[Data items]
>>
import Summits.Ventures.QEC.Census.BB.BB144.OrbitBZCover
import HarnessLib

/-!
# `coverAutOK = coverAutTabOK`: the two C5-with-automorphisms cover checks are the same Boolean function
# (qec PARTITION item 12.BZT, follow-up; BZ-CHECKER-SPEC §C5 / CERT-FORMAT v1.1 §5.5, L6)

`Census/BB/BB144/OrbitBZCover.lean` (type-12) defines two replays of the label cover of a `bz_aut` certificate of a
bivariate-bicycle code under translation automorphisms: the SEARCH form `coverAutOK ℓ m Ld L taus blocks` (each
probe transports a `2ℓm`-bit word and takes `k` popcounts — fine for `native_decide`, too slow for the kernel at
`[[144,12,12]]`) and the TABULATED form `coverAutTabOK` (the `k` columns of each label action `ρ_t` computed once;
`decide +kernel` in ≈ 50 s for `BB144`, `BZAutCoverTabZ.lean`).  Both were proved SOUND separately.  This file proves
they are EQUAL AS FUNCTIONS — on every input, in range or not:

  `coverAutOK_eq_coverAutTabOK : coverAutOK ℓ m Ld L taus blocks = coverAutTabOK ℓ m Ld L taus blocks`,

so ONE kernel `decide` of the tabulated form proves the search form too (`rw [coverAutOK_eq_coverAutTabOK]`), and a
lower-bound assembly written against `coverAutOK` (type-10 `Theorems/BB144DistanceCertificateLowerZ.lean`, whose only
`native_decide` is `coverAut_ok : coverAutOK 12 6 … = true`) can be made KERNEL by citing `BB144.coverAutOK_bb144`
(`BZAutCoverKernelZ.lean`) instead.  The proof is word-level LINEARITY: `labelWord` (popcount parities against fixed
rows), `permWord` (bit transport along ANY position map) and hence `λ ↦ probeWord … t λ` are `XOR`-linear and vanish
at `0`, and `xorSel` commutes with such maps (`xorSel (L.map g) w = g (xorSel L w)`).
HONEST FRAMING: no certificate is read and no distance value is asserted here.  Tier KERNEL, axioms standard.
-/

namespace Summit.Ventures.QEC.Census

open Literature.InformationTheory.QuantumCodes

section CoverAutEq

/-- Popcount parities against a fixed mask are additive under `XOR`:
`popc n (d &&& (a ^^^ b)) ≡ popc n (d &&& a) + popc n (d &&& b) (mod 2)` (the `𝔽₂` inner product is bilinear). -/
theorem popc_and_xor_mod_two (n d a b : ℕ) :
    popc n (d &&& (a ^^^ b)) % 2 = (popc n (d &&& a) + popc n (d &&& b)) % 2 := by
  have h : ((popc n (d &&& (a ^^^ b)) : ℕ) : ZMod 2) = ((popc n (d &&& a) + popc n (d &&& b) : ℕ) : ZMod 2) := by
    rw [Nat.cast_add, ← ofBits_dotProduct, ← ofBits_dotProduct, ← ofBits_dotProduct, ofBits_xor, dotProduct_add]
  exact (ZMod.natCast_eq_natCast_iff' _ _ 2).1 h

/-- **`labelWord` is `XOR`-linear**: the label of `a ⊕ b` is the `XOR` of the labels. -/
theorem labelWord_xor (n : ℕ) (Ld : List ℕ) (a b : ℕ) :
    labelWord n Ld (a ^^^ b) = labelWord n Ld a ^^^ labelWord n Ld b := by
  apply Nat.eq_of_testBit_eq
  intro i
  rw [Nat.testBit_xor, testBit_labelWord, testBit_labelWord, testBit_labelWord, popc_and_xor_mod_two]
  generalize popc n (Ld.getD i 0 &&& a) = p
  generalize popc n (Ld.getD i 0 &&& b) = q
  rw [Nat.add_mod]
  rcases Nat.mod_two_eq_zero_or_one p with hp | hp <;> rcases Nat.mod_two_eq_zero_or_one q with hq | hq <;>
    simp [hp, hq]

/-- **`permWord` is `XOR`-linear** (for ANY position map `f`, injective or not). -/
theorem permWord_xor (f : ℕ → ℕ) (a b : ℕ) : ∀ n, permWord f (a ^^^ b) n = permWord f a n ^^^ permWord f b n
  | 0 => by simp [permWord]
  | n + 1 => by
    rw [permWord, permWord, permWord, permWord_xor f a b n, Nat.testBit_xor]
    cases a.testBit n <;> cases b.testBit n <;>
      simp [Nat.xor_assoc, Nat.xor_left_comm, Nat.xor_comm]

/-- `xorSel` commutes with every `XOR`-linear map vanishing at `0`: `xorSel (L.map g) w = g (xorSel L w)`. -/
theorem xorSel_map_of_xor {g : ℕ → ℕ} (h0 : g 0 = 0) (hg : ∀ a b, g (a ^^^ b) = g a ^^^ g b) :
    ∀ (L : List ℕ) (w : ℕ), xorSel (L.map g) w = g (xorSel L w)
  | [], w => by simp [xorSel, h0]
  | r :: rs, w => by
    rw [List.map_cons, xorSel, xorSel, hg, xorSel_map_of_xor h0 hg rs (w / 2)]
    by_cases h : w % 2 = 1
    · simp [h]
    · simp [h, h0]

/-- **The probe word IS the tabulated probe**, as words: `probeWord ℓ m Ld L t w = xorSel (rhoCols ℓ m Ld L t) w`
(for every `t`, in range or not). -/
theorem probeWord_eq_xorSel_rhoCols (ℓ m : ℕ) (Ld L : List ℕ) (t : ℕ × ℕ) (w : ℕ) :
    probeWord ℓ m Ld L t w = xorSel (rhoCols ℓ m Ld L t) w := by
  rw [rhoCols, xorSel_map_of_xor (g := fun lz =>
      labelWord (ℓ * m + ℓ * m) Ld (permWord (BB.translateIdx ℓ m t.1 t.2) lz (ℓ * m + ℓ * m)))
    (by rw [permWord_zero, labelWord_zero])
    (fun a b => by rw [permWord_xor, labelWord_xor])]
  rfl

/-- **`coverAutOK = coverAutTabOK`** on every input: the searching C5-with-automorphisms check and its tabulated
form are the same Boolean function. USE: a `decide +kernel` proof of `coverAutTabOK … = true` gives
`coverAutOK … = true` by `rw [coverAutOK_eq_coverAutTabOK]` (KERNEL, no evaluation of `coverAutOK`). -/
theorem coverAutOK_eq_coverAutTabOK (ℓ m : ℕ) (Ld L : List ℕ) (taus : List (ℕ × ℕ)) (blocks : List BZBlock) :
    coverAutOK ℓ m Ld L taus blocks = coverAutTabOK ℓ m Ld L taus blocks := by
  simp only [coverAutOK, coverAutTabOK, List.any_map, Function.comp_def, probeWord_eq_xorSel_rhoCols]

/-- Smoke test: the two forms agree on a tiny instance by `rfl`-free kernel evaluation of both sides. -/
example : coverAutOK 1 2 [3] [3] [(0, 1)] [⟨[1], []⟩] = coverAutTabOK 1 2 [3] [3] [(0, 1)] [⟨[1], []⟩] := by decide

end CoverAutEq

end Summit.Ventures.QEC.Census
<<
Your instructions
Transcribe all the entries, keeping each one exactly as it is.

Written answer
import Summits.Ventures.QEC.Census.BB.BB144.OrbitBZCover
import HarnessLib

/-!
# `coverAutOK = coverAutTabOK`: the two C5-with-automorphisms cover checks are the same Boolean function
# (qec PARTITION item 12.BZT, follow-up; BZ-CHECKER-SPEC §C5 / CERT-FORMAT v1.1 §5.5, L6)

`Census/BB/BB144/OrbitBZCover.lean` (type-12) defines two replays of the label cover of a `bz_aut` certificate of a
bivariate-bicycle code under translation automorphisms: the SEARCH form `coverAutOK ℓ m Ld L taus blocks` (each
probe transports a `2ℓm`-bit word and takes `k` popcounts — fine for `native_decide`, too slow for the kernel at
`[[144,12,12]]`) and the TABULATED form `coverAutTabOK` (the `k` columns of each label action `ρ_t` computed once;
`decide +kernel` in ≈ 50 s for `BB144`, `BZAutCoverTabZ.lean`).  Both were proved SOUND separately.  This file proves
they are EQUAL AS FUNCTIONS — on every input, in range or not:

  `coverAutOK_eq_coverAutTabOK : coverAutOK ℓ m Ld L taus blocks = coverAutTabOK ℓ m Ld L taus blocks`,

so ONE kernel `decide` of the tabulated form proves the search form too (`rw [coverAutOK_eq_coverAutTabOK]`), and a
lower-bound assembly written against `coverAutOK` (type-10 `Theorems/BB144DistanceCertificateLowerZ.lean`, whose only
`native_decide` is `coverAut_ok : coverAutOK 12 6 … = true`) can be made KERNEL by citing `BB144.coverAutOK_bb144`
(`BZAutCoverKernelZ.lean`) instead.  The proof is word-level LINEARITY: `labelWord` (popcount parities against fixed
rows), `permWord` (bit transport along ANY position map) and hence `λ ↦ probeWord … t λ` are `XOR`-linear and vanish
at `0`, and `xorSel` commutes with such maps (`xorSel (L.map g) w = g (xorSel L w)`).
HONEST FRAMING: no certificate is read and no distance value is asserted here.  Tier KERNEL, axioms standard.
-/

namespace Summit.Ventures.QEC.Census

open Literature.InformationTheory.QuantumCodes

section CoverAutEq

/-- Popcount parities against a fixed mask are additive under `XOR`:
`popc n (d &&& (a ^^^ b)) ≡ popc n (d &&& a) + popc n (d &&& b) (mod 2)` (the `𝔽₂` inner product is bilinear). -/
theorem popc_and_xor_mod_two (n d a b : ℕ) :
    popc n (d &&& (a ^^^ b)) % 2 = (popc n (d &&& a) + popc n (d &&& b)) % 2 := by
  have h : ((popc n (d &&& (a ^^^ b)) : ℕ) : ZMod 2) = ((popc n (d &&& a) + popc n (d &&& b) : ℕ) : ZMod 2) := by
    rw [Nat.cast_add, ← ofBits_dotProduct, ← ofBits_dotProduct, ← ofBits_dotProduct, ofBits_xor, dotProduct_add]
  exact (ZMod.natCast_eq_natCast_iff' _ _ 2).1 h

/-- **`labelWord` is `XOR`-linear**: the label of `a ⊕ b` is the `XOR` of the labels. -/
theorem labelWord_xor (n : ℕ) (Ld : List ℕ) (a b : ℕ) :
    labelWord n Ld (a ^^^ b) = labelWord n Ld a ^^^ labelWord n Ld b := by
  apply Nat.eq_of_testBit_eq
  intro i
  rw [Nat.testBit_xor, testBit_labelWord, testBit_labelWord, testBit_labelWord, popc_and_xor_mod_two]
  generalize popc n (Ld.getD i 0 &&& a) = p
  generalize popc n (Ld.getD i 0 &&& b) = q
  rw [Nat.add_mod]
  rcases Nat.mod_two_eq_zero_or_one p with hp | hp <;> rcases Nat.mod_two_eq_zero_or_one q with hq | hq <;>
    simp [hp, hq]

/-- **`permWord` is `XOR`-linear** (for ANY position map `f`, injective or not). -/
theorem permWord_xor (f : ℕ → ℕ) (a b : ℕ) : ∀ n, permWord f (a ^^^ b) n = permWord f a n ^^^ permWord f b n
  | 0 => by simp [permWord]
  | n + 1 => by
    rw [permWord, permWord, permWord, permWord_xor f a b n, Nat.testBit_xor]
    cases a.testBit n <;> cases b.testBit n <;>
      simp [Nat.xor_assoc, Nat.xor_left_comm, Nat.xor_comm]

/-- `xorSel` commutes with every `XOR`-linear map vanishing at `0`: `xorSel (L.map g) w = g (xorSel L w)`. -/
theorem xorSel_map_of_xor {g : ℕ → ℕ} (h0 : g 0 = 0) (hg : ∀ a b, g (a ^^^ b) = g a ^^^ g b) :
    ∀ (L : List ℕ) (w : ℕ), xorSel (L.map g) w = g (xorSel L w)
  | [], w => by simp [xorSel, h0]
  | r :: rs, w => by
    rw [List.map_cons, xorSel, xorSel, hg, xorSel_map_of_xor h0 hg rs (w / 2)]
    by_cases h : w % 2 = 1
    · simp [h]
    · simp [h, h0]

/-- **The probe word IS the tabulated probe**, as words: `probeWord ℓ m Ld L t w = xorSel (rhoCols ℓ m Ld L t) w`
(for every `t`, in range or not). -/
theorem probeWord_eq_xorSel_rhoCols (ℓ m : ℕ) (Ld L : List ℕ) (t : ℕ × ℕ) (w : ℕ) :
    probeWord ℓ m Ld L t w = xorSel (rhoCols ℓ m Ld L t) w := by
  rw [rhoCols, xorSel_map_of_xor (g := fun lz =>
      labelWord (ℓ * m + ℓ * m) Ld (permWord (BB.translateIdx ℓ m t.1 t.2) lz (ℓ * m + ℓ * m)))
    (by rw [permWord_zero, labelWord_zero])
    (fun a b => by rw [permWord_xor, labelWord_xor])]
  rfl

/-- **`coverAutOK = coverAutTabOK`** on every input: the searching C5-with-automorphisms check and its tabulated
form are the same Boolean function. USE: a `decide +kernel` proof of `coverAutTabOK … = true` gives
`coverAutOK … = true` by `rw [coverAutOK_eq_coverAutTabOK]` (KERNEL, no evaluation of `coverAutOK`). -/
theorem coverAutOK_eq_coverAutTabOK (ℓ m : ℕ) (Ld L : List ℕ) (taus : List (ℕ × ℕ)) (blocks : List BZBlock) :
    coverAutOK ℓ m Ld L taus blocks = coverAutTabOK ℓ m Ld L taus blocks := by
  simp only [coverAutOK, coverAutTabOK, List.any_map, Function.comp_def, probeWord_eq_xorSel_rhoCols]

/-- Smoke test: the two forms agree on a tiny instance by `rfl`-free kernel evaluation of both sides. -/
example : coverAutOK 1 2 [3] [3] [(0, 1)] [⟨[1], []⟩] = coverAutTabOK 1 2 [3] [3] [(0, 1)] [⟨[1], []⟩] := by decide

end CoverAutEq

end Summit.Ventures.QEC.Census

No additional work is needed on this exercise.